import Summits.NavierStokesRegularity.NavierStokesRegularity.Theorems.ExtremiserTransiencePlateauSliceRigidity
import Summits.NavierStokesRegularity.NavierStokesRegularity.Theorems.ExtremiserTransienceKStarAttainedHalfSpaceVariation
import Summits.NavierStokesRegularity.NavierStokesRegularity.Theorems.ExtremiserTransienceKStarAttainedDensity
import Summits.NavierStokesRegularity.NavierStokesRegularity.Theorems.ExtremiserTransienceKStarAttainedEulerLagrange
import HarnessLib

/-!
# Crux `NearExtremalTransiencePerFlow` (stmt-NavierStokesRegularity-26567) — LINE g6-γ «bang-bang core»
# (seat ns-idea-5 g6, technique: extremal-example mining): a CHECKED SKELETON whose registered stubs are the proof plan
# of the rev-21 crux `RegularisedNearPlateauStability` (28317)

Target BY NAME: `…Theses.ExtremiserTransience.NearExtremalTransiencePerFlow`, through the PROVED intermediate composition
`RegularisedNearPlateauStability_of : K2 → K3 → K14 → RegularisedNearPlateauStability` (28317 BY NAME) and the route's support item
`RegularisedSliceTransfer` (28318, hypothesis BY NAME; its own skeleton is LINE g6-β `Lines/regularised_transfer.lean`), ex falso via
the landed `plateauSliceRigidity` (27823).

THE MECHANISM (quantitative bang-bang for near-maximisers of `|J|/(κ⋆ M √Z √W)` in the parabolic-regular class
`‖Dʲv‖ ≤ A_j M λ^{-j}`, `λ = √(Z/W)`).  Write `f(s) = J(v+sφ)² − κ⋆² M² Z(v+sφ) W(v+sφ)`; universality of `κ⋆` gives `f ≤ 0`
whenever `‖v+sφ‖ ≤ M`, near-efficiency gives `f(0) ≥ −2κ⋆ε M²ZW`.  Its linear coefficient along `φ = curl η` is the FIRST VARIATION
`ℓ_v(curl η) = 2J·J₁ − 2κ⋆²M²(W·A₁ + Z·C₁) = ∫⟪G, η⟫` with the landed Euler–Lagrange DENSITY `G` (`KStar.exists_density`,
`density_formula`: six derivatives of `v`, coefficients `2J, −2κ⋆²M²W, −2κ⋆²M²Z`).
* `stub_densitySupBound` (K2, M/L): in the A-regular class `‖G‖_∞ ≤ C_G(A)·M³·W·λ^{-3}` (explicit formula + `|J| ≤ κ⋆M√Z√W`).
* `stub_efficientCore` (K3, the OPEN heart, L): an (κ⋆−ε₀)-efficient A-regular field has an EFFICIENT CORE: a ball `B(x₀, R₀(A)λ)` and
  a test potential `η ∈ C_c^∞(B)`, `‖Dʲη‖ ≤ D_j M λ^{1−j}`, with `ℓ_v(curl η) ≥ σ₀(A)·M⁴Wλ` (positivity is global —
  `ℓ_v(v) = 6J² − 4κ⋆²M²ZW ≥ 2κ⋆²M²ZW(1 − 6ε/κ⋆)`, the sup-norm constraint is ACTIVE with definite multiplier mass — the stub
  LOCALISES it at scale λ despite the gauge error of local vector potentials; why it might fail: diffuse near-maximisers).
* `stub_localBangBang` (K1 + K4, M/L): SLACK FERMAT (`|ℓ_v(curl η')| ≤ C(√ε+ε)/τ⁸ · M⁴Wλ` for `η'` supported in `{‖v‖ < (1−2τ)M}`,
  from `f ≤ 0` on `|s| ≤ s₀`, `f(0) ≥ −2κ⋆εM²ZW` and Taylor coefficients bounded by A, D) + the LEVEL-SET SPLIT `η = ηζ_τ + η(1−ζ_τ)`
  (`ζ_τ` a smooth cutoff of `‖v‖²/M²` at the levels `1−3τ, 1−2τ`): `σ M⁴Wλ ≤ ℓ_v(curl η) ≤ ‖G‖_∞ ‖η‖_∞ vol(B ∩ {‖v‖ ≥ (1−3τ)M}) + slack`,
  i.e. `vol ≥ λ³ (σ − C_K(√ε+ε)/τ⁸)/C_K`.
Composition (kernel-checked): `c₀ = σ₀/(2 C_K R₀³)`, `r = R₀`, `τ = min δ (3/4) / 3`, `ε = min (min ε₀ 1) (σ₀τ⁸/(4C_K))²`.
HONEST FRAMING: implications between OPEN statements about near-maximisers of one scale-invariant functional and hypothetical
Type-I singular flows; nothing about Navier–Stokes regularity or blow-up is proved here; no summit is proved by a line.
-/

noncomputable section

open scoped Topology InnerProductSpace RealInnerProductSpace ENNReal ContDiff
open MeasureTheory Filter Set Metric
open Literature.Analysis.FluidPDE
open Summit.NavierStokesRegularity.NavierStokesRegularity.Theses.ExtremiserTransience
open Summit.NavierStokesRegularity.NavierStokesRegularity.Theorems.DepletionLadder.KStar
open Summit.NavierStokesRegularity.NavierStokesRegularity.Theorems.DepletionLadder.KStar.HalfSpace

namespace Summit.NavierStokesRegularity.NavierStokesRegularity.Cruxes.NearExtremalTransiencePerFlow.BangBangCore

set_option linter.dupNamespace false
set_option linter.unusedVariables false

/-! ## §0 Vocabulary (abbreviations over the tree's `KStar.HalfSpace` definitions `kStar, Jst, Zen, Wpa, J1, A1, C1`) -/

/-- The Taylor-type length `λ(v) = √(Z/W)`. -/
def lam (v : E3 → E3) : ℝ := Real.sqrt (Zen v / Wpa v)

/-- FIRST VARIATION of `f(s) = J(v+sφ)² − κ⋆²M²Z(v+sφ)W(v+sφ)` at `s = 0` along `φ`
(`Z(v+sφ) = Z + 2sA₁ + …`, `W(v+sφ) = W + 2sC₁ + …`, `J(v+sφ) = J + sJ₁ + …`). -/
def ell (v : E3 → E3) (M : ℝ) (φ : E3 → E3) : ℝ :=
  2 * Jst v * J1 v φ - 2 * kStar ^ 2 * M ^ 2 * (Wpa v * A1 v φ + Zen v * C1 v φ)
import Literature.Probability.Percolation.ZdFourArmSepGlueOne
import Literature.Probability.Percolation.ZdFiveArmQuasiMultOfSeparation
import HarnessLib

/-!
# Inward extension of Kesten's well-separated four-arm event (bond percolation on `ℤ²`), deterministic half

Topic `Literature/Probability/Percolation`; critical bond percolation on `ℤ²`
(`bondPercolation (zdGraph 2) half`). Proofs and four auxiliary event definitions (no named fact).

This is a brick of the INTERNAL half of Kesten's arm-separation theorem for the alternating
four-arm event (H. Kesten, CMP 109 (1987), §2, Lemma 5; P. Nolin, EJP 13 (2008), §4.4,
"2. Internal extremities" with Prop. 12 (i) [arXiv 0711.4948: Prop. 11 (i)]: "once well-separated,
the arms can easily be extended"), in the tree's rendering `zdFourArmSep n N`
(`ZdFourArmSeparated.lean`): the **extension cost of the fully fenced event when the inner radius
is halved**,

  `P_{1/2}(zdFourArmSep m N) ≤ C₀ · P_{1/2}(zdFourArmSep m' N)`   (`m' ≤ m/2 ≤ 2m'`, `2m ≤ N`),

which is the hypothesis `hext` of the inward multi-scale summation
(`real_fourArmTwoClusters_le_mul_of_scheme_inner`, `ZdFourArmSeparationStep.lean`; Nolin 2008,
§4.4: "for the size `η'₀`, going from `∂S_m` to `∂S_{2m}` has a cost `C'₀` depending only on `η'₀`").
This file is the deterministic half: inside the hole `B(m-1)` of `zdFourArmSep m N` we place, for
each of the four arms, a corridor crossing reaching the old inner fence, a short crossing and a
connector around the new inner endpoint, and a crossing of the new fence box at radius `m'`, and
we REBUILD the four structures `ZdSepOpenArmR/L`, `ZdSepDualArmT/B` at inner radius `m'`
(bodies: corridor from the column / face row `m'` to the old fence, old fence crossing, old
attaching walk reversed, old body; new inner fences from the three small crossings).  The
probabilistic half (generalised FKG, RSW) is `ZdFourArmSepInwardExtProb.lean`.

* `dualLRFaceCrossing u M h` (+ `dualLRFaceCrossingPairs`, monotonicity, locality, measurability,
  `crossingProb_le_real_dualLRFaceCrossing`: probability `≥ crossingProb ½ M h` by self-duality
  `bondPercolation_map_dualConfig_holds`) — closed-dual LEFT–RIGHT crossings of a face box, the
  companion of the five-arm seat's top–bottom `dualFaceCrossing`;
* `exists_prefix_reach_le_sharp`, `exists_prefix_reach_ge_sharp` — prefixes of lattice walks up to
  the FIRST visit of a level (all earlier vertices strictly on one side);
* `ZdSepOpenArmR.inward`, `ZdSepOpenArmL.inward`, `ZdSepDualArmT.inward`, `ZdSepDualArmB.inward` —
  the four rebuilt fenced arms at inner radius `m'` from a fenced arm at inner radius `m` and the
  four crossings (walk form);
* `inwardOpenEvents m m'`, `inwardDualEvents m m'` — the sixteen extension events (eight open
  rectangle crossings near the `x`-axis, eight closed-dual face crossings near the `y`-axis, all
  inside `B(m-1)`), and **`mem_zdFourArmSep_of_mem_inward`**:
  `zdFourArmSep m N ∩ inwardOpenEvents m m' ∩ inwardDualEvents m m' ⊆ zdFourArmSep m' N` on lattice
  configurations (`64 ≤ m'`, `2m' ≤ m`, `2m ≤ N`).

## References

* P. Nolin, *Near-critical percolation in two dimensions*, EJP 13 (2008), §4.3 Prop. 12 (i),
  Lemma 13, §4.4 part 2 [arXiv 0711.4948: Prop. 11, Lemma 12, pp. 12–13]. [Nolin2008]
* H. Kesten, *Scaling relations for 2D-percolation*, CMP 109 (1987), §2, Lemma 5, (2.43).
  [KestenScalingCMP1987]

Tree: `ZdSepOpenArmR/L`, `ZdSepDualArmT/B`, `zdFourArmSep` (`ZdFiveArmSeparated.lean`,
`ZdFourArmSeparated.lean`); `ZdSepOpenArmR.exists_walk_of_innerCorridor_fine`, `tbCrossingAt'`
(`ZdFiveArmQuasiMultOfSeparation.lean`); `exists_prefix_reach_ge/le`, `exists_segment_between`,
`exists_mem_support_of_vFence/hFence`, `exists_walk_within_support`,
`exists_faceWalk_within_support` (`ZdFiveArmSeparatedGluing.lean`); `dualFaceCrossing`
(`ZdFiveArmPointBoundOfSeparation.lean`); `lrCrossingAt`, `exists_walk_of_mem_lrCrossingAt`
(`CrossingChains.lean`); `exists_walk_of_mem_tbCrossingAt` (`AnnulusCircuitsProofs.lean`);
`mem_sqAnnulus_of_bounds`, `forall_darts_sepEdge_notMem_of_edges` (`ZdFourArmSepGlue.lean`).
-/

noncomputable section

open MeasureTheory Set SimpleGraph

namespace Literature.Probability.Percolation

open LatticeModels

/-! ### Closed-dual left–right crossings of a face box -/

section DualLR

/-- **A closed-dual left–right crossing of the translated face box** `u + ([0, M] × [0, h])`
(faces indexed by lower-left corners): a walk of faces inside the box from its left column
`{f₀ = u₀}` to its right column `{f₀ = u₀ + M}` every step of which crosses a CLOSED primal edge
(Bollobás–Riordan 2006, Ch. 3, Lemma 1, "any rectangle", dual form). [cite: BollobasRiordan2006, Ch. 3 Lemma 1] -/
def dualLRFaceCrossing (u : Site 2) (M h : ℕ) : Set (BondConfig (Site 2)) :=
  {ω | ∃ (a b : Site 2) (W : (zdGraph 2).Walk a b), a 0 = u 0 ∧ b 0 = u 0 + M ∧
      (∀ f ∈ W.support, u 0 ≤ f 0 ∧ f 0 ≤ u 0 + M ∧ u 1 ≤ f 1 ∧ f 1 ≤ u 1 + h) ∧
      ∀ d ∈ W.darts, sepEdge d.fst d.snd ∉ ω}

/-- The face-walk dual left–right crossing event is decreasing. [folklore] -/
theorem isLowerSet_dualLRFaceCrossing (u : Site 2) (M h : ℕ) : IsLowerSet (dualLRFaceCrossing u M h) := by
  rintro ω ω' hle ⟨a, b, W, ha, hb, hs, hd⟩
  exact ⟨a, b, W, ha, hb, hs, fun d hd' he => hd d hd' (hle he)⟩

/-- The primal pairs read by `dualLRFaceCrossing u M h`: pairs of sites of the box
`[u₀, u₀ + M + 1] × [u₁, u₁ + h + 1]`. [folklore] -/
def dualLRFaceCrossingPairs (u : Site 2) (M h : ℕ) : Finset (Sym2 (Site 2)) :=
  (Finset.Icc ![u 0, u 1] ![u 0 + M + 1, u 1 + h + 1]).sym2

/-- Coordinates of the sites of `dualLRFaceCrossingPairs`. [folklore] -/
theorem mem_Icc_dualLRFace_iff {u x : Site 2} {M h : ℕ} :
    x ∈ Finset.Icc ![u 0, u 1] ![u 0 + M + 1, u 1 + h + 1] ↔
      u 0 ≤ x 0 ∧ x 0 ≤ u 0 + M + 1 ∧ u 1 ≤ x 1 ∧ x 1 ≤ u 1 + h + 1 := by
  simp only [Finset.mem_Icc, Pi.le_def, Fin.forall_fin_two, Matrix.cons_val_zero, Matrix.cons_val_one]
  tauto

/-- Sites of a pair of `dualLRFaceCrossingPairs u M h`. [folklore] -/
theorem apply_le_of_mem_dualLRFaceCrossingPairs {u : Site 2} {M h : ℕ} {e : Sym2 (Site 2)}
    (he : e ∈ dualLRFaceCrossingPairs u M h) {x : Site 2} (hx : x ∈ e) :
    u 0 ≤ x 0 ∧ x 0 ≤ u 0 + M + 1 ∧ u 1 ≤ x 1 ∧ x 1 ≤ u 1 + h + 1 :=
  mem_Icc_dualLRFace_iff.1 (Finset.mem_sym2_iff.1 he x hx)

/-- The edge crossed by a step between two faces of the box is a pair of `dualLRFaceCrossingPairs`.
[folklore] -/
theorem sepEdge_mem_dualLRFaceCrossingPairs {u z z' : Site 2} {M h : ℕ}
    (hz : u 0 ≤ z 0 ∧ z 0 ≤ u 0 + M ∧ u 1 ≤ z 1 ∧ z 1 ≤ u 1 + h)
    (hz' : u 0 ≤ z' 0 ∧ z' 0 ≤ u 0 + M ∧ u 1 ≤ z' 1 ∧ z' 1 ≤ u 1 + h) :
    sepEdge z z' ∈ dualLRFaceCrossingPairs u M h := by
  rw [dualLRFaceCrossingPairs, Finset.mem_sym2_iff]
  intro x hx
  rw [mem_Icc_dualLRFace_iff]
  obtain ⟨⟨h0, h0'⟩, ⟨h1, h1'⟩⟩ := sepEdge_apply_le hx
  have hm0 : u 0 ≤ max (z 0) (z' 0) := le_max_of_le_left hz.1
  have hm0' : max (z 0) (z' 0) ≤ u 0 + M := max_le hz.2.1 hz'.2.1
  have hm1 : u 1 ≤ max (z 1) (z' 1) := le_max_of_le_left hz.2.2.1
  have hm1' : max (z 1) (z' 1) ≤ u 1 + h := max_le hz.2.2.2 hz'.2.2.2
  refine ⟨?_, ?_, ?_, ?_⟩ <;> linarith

****

> _Task description_: Transcribe, with no changes, the listing above from its first line through the line with "PROVED intermediate composition", including that line, and stop once it is done.

> _Output of the task_:
import Summits.NavierStokesRegularity.NavierStokesRegularity.Theorems.ExtremiserTransiencePlateauSliceRigidity
import Summits.NavierStokesRegularity.NavierStokesRegularity.Theorems.ExtremiserTransienceKStarAttainedHalfSpaceVariation
import Summits.NavierStokesRegularity.NavierStokesRegularity.Theorems.ExtremiserTransienceKStarAttainedDensity
import Summits.NavierStokesRegularity.NavierStokesRegularity.Theorems.ExtremiserTransienceKStarAttainedEulerLagrange
import HarnessLib

/-!
# Crux `NearExtremalTransiencePerFlow` (stmt-NavierStokesRegularity-26567) — LINE g6-γ «bang-bang core»
# (seat ns-idea-5 g6, technique: extremal-example mining): a CHECKED SKELETON whose registered stubs are the proof plan
# of the rev-21 crux `RegularisedNearPlateauStability` (28317)

Target BY NAME: `…Theses.ExtremiserTransience.NearExtremalTransiencePerFlow`, through the PROVED intermediate composition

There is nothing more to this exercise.